Contrary to the perception that companies are reducing office space due to the shift towards flexible working arrangements, Couse claims that the leasing data from Apac indicates a consistent requirement for office spaces. Despite a difficult macroeconomic environment, Apac recorded a net utilization of office space of four million square meters (43 million square feet) in 2021. This is similar to the 10 year running average for Apac. “It’s clear evidence that the office remains vitally important because the office is taking up more area,” he says.
As a result of this demand organizations are also looking into redesigning their workplaces to reflect the changing circumstances in a post-pandemic setting. In its poll on Apac HR leaders, JLL discovered the following: 56% of respondents are planning to revamp or remodel office spaces over the next twelve months in order to create a workplace that is envisioned as a space that facilitates meeting face-to-face, collaboration as well as encouraging creativity and ingenuity.
Green buildings are becoming more popular
Another factor that is driving the change in workplaces is the increasing demand for environmental socio-economic and management (ESG) and sustainable development. The world’s most developed nations like Japan, Canada and the US have set goals to achieve zero carbon emissions by 2050. In Singapore Singapore’s National Climate Change Secretariat announced on September 5 that they were also considering the possibility of a net zero goalpost for 2050. In the meantime, private-sector companies around all over the world are beginning to draw the net zero carbon emission strategies.
Kamya Miglani, JLL’s director for ESG Research, Asia Pacific, highlights that decarbonizing building environments is an essential aspect of achieving net zero carbon goals. In the JLL’s decarbonizing cities and Real Estate report released in May, she points out the fact that a study of 32 cities across the globe discovered that buildings are responsible for around 60% of all emissions. In Singapore with its greater proportion of modern buildings and structures, the built environment is responsible for forty% in carbon dioxide emissions.
Due to the importance for the built world to the quest to achieve net zero corporations are seeking ways to build an eco-friendly real estate portfolio which includes the use of green-certified buildings, according to Miglani. JLL’s Future of Work survey found that 7 out of 10 businesses located in Apac would be willing to fork out a cost to lease buildings with green certifications.
The demand for green certified buildings is far greater than the supply particularly in the established cities in which around eighty% of the existing buildings that will be present in 2050 was already built. In this regard, Miglani argues the fact that retrofitting buildings of the past is crucial to achieving an adequate supply for green structures. To reach net zero targets in 2050, the present rate of retrofitting buildings must be more than 3% per year, more that the present rate one% or 2%.

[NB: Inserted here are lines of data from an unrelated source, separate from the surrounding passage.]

import Mathlib
import Summits.NavierStokesRegularity.NavierStokesRegularity.Theorems.ScenarioCensusPitchDefectColumnar
import HarnessLib

/-!
# Census row A8t, line «pitch-defect»: the radial potential of a columnar field (S3a2, part 2a)

Support file for the scenario census of `NavierStokesRegularity` (row A8t, line «pitch-defect»,
stub S3a2 «columnar swirl–axial fields are Oseen-invisible»; KEY-NS #101 (2)). Continuation of
`ScenarioCensusPitchDefectColumnar.lean`.

`Columnar.exists_potential`: for a columnar field `Z` (C¹, bounded by `M` with `‖DZ‖ ≤ L`,
divergence free, `x₃`-independent, rotation-equivariant about the `x₃`-axis) the self-convection
is a gradient: there is a `C¹` function `Φ` (the RADIAL potential `Φ(y) = F(|y_h|)`,
`F(ρ) = ∫₀^ρ Z₂(σ e₁)²/σ dσ`, a continuous integrand bounded by `L²|σ|` and by `ML`) with
`DΦ(y) = −⟪DZ(y)[Z(y)], ·⟫` for every `y` and `|Φ(y)| ≤ M L ‖y‖` (Majda–Bertozzi 2002, §2.2.1,
Example 2.1: the self-interaction of a radial eddy is a pressure gradient). Plus the derivative of
the cylindrical radius off the axis (`hasFDerivAt_cylRadius`).
No summit statement and no census row is proved here.
-/

-- the summit and its single problem share the name (D-0017 nested layout)
set_option linter.dupNamespace false

noncomputable section

open MeasureTheory Set Function Filter Metric intervalIntegral
open scoped Topology ENNReal NNReal RealInnerProductSpace

namespace Summit.NavierStokesRegularity.NavierStokesRegularity.Theorems.ScenarioCensus.PitchDefect

open Literature.Analysis Literature.Analysis.FluidPDE

namespace Columnar


variable {Z : EuclideanSpace ℝ (Fin 3) → EuclideanSpace ℝ (Fin 3)}

/-! ### Small coordinate facts -/

/-- The cylindrical radius is differentiable off the axis, with
`D|y_h|(v) = (y₁v₁ + y₂v₂)/|y_h|`. [folklore] -/
theorem hasFDerivAt_cylRadius {y : EuclideanSpace ℝ (Fin 3)} (hy : cylRadius y ≠ 0) :
    HasFDerivAt (fun w : EuclideanSpace ℝ (Fin 3) => Real.sqrt (w 0 ^ 2 + w 1 ^ 2))
      ((1 / (2 * Real.sqrt (y 0 ^ 2 + y 1 ^ 2))) •
        ((2 • y 0) • (PiLp.proj 2 (fun _ : Fin 3 => ℝ) (0 : Fin 3) : EuclideanSpace ℝ (Fin 3) →L[ℝ] ℝ) +
        (2 • y 1) • (PiLp.proj 2 (fun _ : Fin 3 => ℝ) (1 : Fin 3) : EuclideanSpace ℝ (Fin 3) →L[ℝ] ℝ))) y := by
  have h0 := (PiLp.proj 2 (fun _ : Fin 3 => ℝ) (0 : Fin 3) : EuclideanSpace ℝ (Fin 3) →L[ℝ] ℝ).hasFDerivAt
    (x := y)
  have h1 := (PiLp.proj 2 (fun _ : Fin 3 => ℝ) (1 : Fin 3) : EuclideanSpace ℝ (Fin 3) →L[ℝ] ℝ).hasFDerivAt
    (x := y)
  have hsq := (h0.pow 2).add (h1.pow 2)
  simp only [Nat.add_one_sub_one, pow_one, PiLp.proj_apply] at hsq
  have hne : y 0 ^ 2 + y 1 ^ 2 ≠ 0 := by
    intro h
    apply hy
    rw [cylRadius, h, Real.sqrt_zero]
  exact hsq.sqrt hne

/-! ### The radial potential -/

/-- **The self-convection of a columnar field is a gradient** (radial potential, see the module
docstring): `DΦ(y) = −⟪DZ(y)[Z(y)], ·⟫` with `|Φ(y)| ≤ M L ‖y‖`.
[cite: MajdaBertozzi2002, §2.2.1 Example 2.1 (radial eddies; (v·∇)v = −∇P)] -/
theorem exists_potential {M L : ℝ} (hZ : ContDiff ℝ 1 Z) (hM : ∀ y, ‖Z y‖ ≤ M)
    (hL : ∀ y, ‖fderiv ℝ Z y‖ ≤ L) (hdiv : VectorCalculus.IsDivFree Z)
    (hz : ∀ (s : ℝ) (y : EuclideanSpace ℝ (Fin 3)), Z (y + s • EuclideanSpace.single 2 (1 : ℝ)) = Z y)
    (hrot : ∀ (θ : ℝ) (y : EuclideanSpace ℝ (Fin 3)), Z (rotZ θ y) = rotZ θ (Z y)) :
    ∃ Φ : EuclideanSpace ℝ (Fin 3) → ℝ,
      (∀ y, HasFDerivAt Φ (-(innerSL ℝ (fderiv ℝ Z y (Z y)))) y) ∧ ∀ y, |Φ y| ≤ M * L * ‖y‖ := by
  have hZd : Differentiable ℝ Z := hZ.differentiable (by simp)
  have hZc : Continuous Z := hZ.continuous
  have hM0 : 0 ≤ M := (norm_nonneg _).trans (hM 0)
  have hL0 : 0 ≤ L := (norm_nonneg _).trans (hL 0)
  have inner_eq_three : ∀ a b : EuclideanSpace ℝ (Fin 3), ⟪a, b⟫ = a 0 * b 0 + a 1 * b 1 + a 2 * b 2 :=
    fun a b => by simp [PiLp.inner_apply, Fin.sum_univ_three, mul_comm]
  have cylRadius_le_norm_three : ∀ v : EuclideanSpace ℝ (Fin 3), cylRadius v ≤ ‖v‖ := fun v => by
    rw [cylRadius, EuclideanSpace.norm_eq]
    apply Real.sqrt_le_sqrt
    have h : ∑ i : Fin 3, ‖v i‖ ^ 2 = v 0 ^ 2 + v 1 ^ 2 + v 2 ^ 2 := by
      simp [Fin.sum_univ_three, Real.norm_eq_abs, sq_abs]
    rw [h]
    nlinarith [sq_nonneg (v 2)]
  -- the swirl on the ray `σ ↦ Z₂(σ e₁)` and its bounds
  set b : ℝ → ℝ := fun σ => Z (σ • EuclideanSpace.single 0 (1 : ℝ)) 1 with hb
  have hb0 : b 0 = 0 := by
    simp only [hb, zero_smul]
    exact (horizontal_eq_zero_of_axis hrot (y := 0) rfl rfl).2
  have hbL : ∀ σ, |b σ| ≤ L * |σ| := by
    intro σ
    have hmv : ‖Z (σ • EuclideanSpace.single 0 (1 : ℝ)) - Z 0‖ ≤ L * ‖σ • EuclideanSpace.single 0 (1 : ℝ) - (0 : EuclideanSpace ℝ (Fin 3))‖ :=
      (convex_univ).norm_image_sub_le_of_norm_fderiv_le (fun x _ => hZd x) (fun x _ => hL x)
        (mem_univ _) (mem_univ _)
    have hn : ‖σ • (EuclideanSpace.single 0 (1 : ℝ) : EuclideanSpace ℝ (Fin 3)) - 0‖ = |σ| := by
      rw [sub_zero, norm_smul, Real.norm_eq_abs]; simp
    rw [hn] at hmv
    have hcomp : |b σ - Z 0 1| ≤ ‖Z (σ • EuclideanSpace.single 0 (1 : ℝ)) - Z 0‖ := by
      have := PiLp.norm_apply_le (Z (σ • EuclideanSpace.single 0 (1 : ℝ)) - Z 0) 1
      simpa [hb, Real.norm_eq_abs] using this
    have hZ01 : Z 0 1 = 0 := (horizontal_eq_zero_of_axis hrot (y := 0) rfl rfl).2
    rw [hZ01, sub_zero] at hcomp
    exact hcomp.trans hmv
  have hbM : ∀ σ, |b σ| ≤ M := fun σ => by
    have := PiLp.norm_apply_le (Z (σ • EuclideanSpace.single 0 (1 : ℝ))) 1
    rw [Real.norm_eq_abs] at this
    exact this.trans (hM _)
  have hbc : Continuous b :=
    (continuous_apply 1).comp ((PiLp.continuous_ofLp 2 _).comp
      (hZc.comp (continuous_id.smul continuous_const)))
  -- the integrand `q σ = b σ² / σ`
  set q : ℝ → ℝ := fun σ => b σ ^ 2 / σ with hq
  have hq1 : ∀ σ, |q σ| ≤ L ^ 2 * |σ| := by
    intro σ
    rcases eq_or_ne σ 0 with hσ | hσ
    · simp [hq, hσ]
    · rw [hq]; simp only
      rw [abs_div, abs_pow, div_le_iff₀ (abs_pos.2 hσ)]
      calc |b σ| ^ 2 ≤ (L * |σ|) ^ 2 := pow_le_pow_left₀ (abs_nonneg _) (hbL σ) 2
        _ = L ^ 2 * |σ| * |σ| := by ring
  have hq2 : ∀ σ, |q σ| ≤ M * L := by
    intro σ
    rcases eq_or_ne σ 0 with hσ | hσ
    · simp [hq, hσ]; positivity
    · rw [hq]; simp only
      rw [abs_div, abs_pow, div_le_iff₀ (abs_pos.2 hσ), pow_two]
      calc |b σ| * |b σ| ≤ M * (L * |σ|) :=
            mul_le_mul (hbM σ) (hbL σ) (abs_nonneg _) hM0
        _ = M * L * |σ| := by ring
  have hqc : Continuous q := by
    rw [continuous_iff_continuousAt]
    intro σ
    rcases eq_or_ne σ 0 with hσ | hσ
    · -- at the origin: `|q| ≤ L²|σ| → 0`
      rw [hσ, ContinuousAt, show q 0 = 0 by simp [hq]]
      refine squeeze_zero_norm (a := fun σ => L ^ 2 * |σ|) (fun σ => ?_) ?_
      · exact (Real.norm_eq_abs _).le.trans (hq1 σ)
      · have : Tendsto (fun σ : ℝ => L ^ 2 * |σ|) (𝓝 0) (𝓝 (L ^ 2 * |0|)) :=
          (continuous_const.mul continuous_abs).tendsto 0
        simpa using this
    · exact ((hbc.pow 2).continuousAt).div continuousAt_id hσ
  -- the profile `F ρ = ∫₀^ρ q`
  set F : ℝ → ℝ := fun ρ => ∫ σ in (0 : ℝ)..ρ, q σ with hF
  have hFd : ∀ ρ, HasDerivAt F (q ρ) ρ := fun ρ =>
    intervalIntegral.integral_hasDerivAt_right (hqc.intervalIntegrable _ _)
      (hqc.stronglyMeasurableAtFilter _ _) hqc.continuousAt
  have hF1 : ∀ ρ, |F ρ| ≤ M * L * |ρ| := by
    intro ρ
    have h := intervalIntegral.norm_integral_le_of_norm_le_const (a := 0) (b := ρ) (f := q)
      (C := M * L) fun σ _ => (Real.norm_eq_abs _).le.trans (hq2 σ)
    rw [sub_zero, Real.norm_eq_abs] at h
    exact h
  have hF2 : ∀ ρ, |F ρ| ≤ L ^ 2 * |ρ| * |ρ| := by
    intro ρ
    have h := intervalIntegral.norm_integral_le_of_norm_le_const (a := 0) (b := ρ) (f := q)
      (C := L ^ 2 * |ρ|) fun σ hσ => by
        refine (Real.norm_eq_abs _).le.trans ((hq1 σ).trans ?_)
        refine mul_le_mul_of_nonneg_left ?_ (sq_nonneg L)
        rcases le_or_gt 0 ρ with hρ | hρ
        · rw [Set.uIoc_of_le hρ] at hσ
          rw [abs_of_pos hσ.1, abs_of_nonneg hρ]; exact hσ.2
        · rw [Set.uIoc_of_ge hρ.le] at hσ
          rw [abs_of_nonpos hσ.2, abs_of_neg hρ]; linarith [hσ.1]
    rw [sub_zero, Real.norm_eq_abs] at h
    exact h
  -- the potential
  refine ⟨fun y => F (cylRadius y), fun y => ?_, fun y => ?_⟩
  · rcases eq_or_ne (cylRadius y) 0 with hy | hy
    · -- on the axis: `DΦ = 0 = −⟪DZ[Z], ·⟫`
      rw [convect_axis hZd hz hrot hy, map_zero, neg_zero]
      obtain ⟨hy0, hy1⟩ := (cylRadius_eq_zero_iff y).1 hy
      rw [hasFDerivAt_iff_isLittleO_nhds_zero]
      refine Asymptotics.isLittleO_iff.2 fun c hc => ?_
      have hball : Metric.ball (0 : EuclideanSpace ℝ (Fin 3)) (c / (L ^ 2 + 1)) ∈ 𝓝 (0 : EuclideanSpace ℝ (Fin 3)) :=
        Metric.ball_mem_nhds _ (by positivity)
      filter_upwards [hball] with w hw
      rw [Metric.mem_ball, dist_zero_right] at hw
      have hrad : cylRadius (y + w) = cylRadius w := by
        simp [cylRadius, hy0, hy1]
      have hF0 : F (cylRadius y) = 0 := by rw [hy]; simp [hF]
      have hz0 : (0 : EuclideanSpace ℝ (Fin 3) →L[ℝ] ℝ) w = 0 := rfl
      rw [hz0, hrad, hF0, sub_zero, sub_zero, Real.norm_eq_abs]
      have hcw : |cylRadius w| ≤ ‖w‖ := by
        rw [abs_of_nonneg (cylRadius_nonneg w)]; exact cylRadius_le_norm_three w
      calc |F (cylRadius w)| ≤ L ^ 2 * |cylRadius w| * |cylRadius w| := hF2 _
        _ ≤ L ^ 2 * ‖w‖ * ‖w‖ := by gcongr
        _ = (L ^ 2 * ‖w‖) * ‖w‖ := by ring
        _ ≤ c * ‖w‖ := by
            refine mul_le_mul_of_nonneg_right ?_ (norm_nonneg _)
            have h1 : L ^ 2 * ‖w‖ ≤ L ^ 2 * (c / (L ^ 2 + 1)) :=
              mul_le_mul_of_nonneg_left hw.le (sq_nonneg L)
            have h2 : L ^ 2 * (c / (L ^ 2 + 1)) ≤ c := by
              rw [mul_div_assoc']
              rw [div_le_iff₀ (by positivity)]
              nlinarith [sq_nonneg L]
            exact h1.trans h2
    · -- off the axis: chain rule and the explicit formula for `DZ[Z]`
      have hchain : HasFDerivAt (fun w : EuclideanSpace ℝ (Fin 3) => F (cylRadius w)) _ y :=
        (hFd (cylRadius y)).comp_hasFDerivAt y (hasFDerivAt_cylRadius hy)
      refine hchain.congr_fderiv ?_
      rw [convect_formula hZd hdiv hz hrot hy]
      ext v
      have hr2 : cylRadius y ^ 2 = y 0 ^ 2 + y 1 ^ 2 := cylRadius_sq y
      have hr : cylRadius y = Real.sqrt (y 0 ^ 2 + y 1 ^ 2) := rfl
      have hsq0 : Real.sqrt (y 0 ^ 2 + y 1 ^ 2) ≠ 0 := hr ▸ hy
      simp [inner_eq_three, hq, hb, PiLp.proj_apply, smul_eq_mul]
      rw [hr]
      field_simp
  · calc |F (cylRadius y)| ≤ M * L * |cylRadius y| := hF1 _
      _ ≤ M * L * ‖y‖ := by
          rw [abs_of_nonneg (cylRadius_nonneg y)]
          exact mul_le_mul_of_nonneg_left (cylRadius_le_norm_three y) (mul_nonneg hM0 hL0)

end Columnar

end Summit.NavierStokesRegularity.NavierStokesRegularity.Theorems.ScenarioCensus.PitchDefect

end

Another green option Miglani is convinced will be popular is green leases. These are lease agreements between tenants and landlords which contain clauses that spell the environmental goals for how the building will be managed or used with respect to sustainability. A majority of% of the CRE pros interviewed with JLL in Apac consider green leases to be “a revolution for making real estate sustainable” and 30% already having signed the new lease.
However, Miglani states that green leases need the right infrastructure and tools to gather data that allows them to accurately determine whether sustainability requirements are being fulfilled. “Again this is why retrofitting buildings enters it,” she says. In the end, Miglani argues the fact that businesses that adopt eco-friendly real estate solutions are able to secure their business. “A green office does not only help in achieving [net zero carbon goals] and meet the requirements of employees in a constantly changing multi-faceted, hybrid setting,” she says.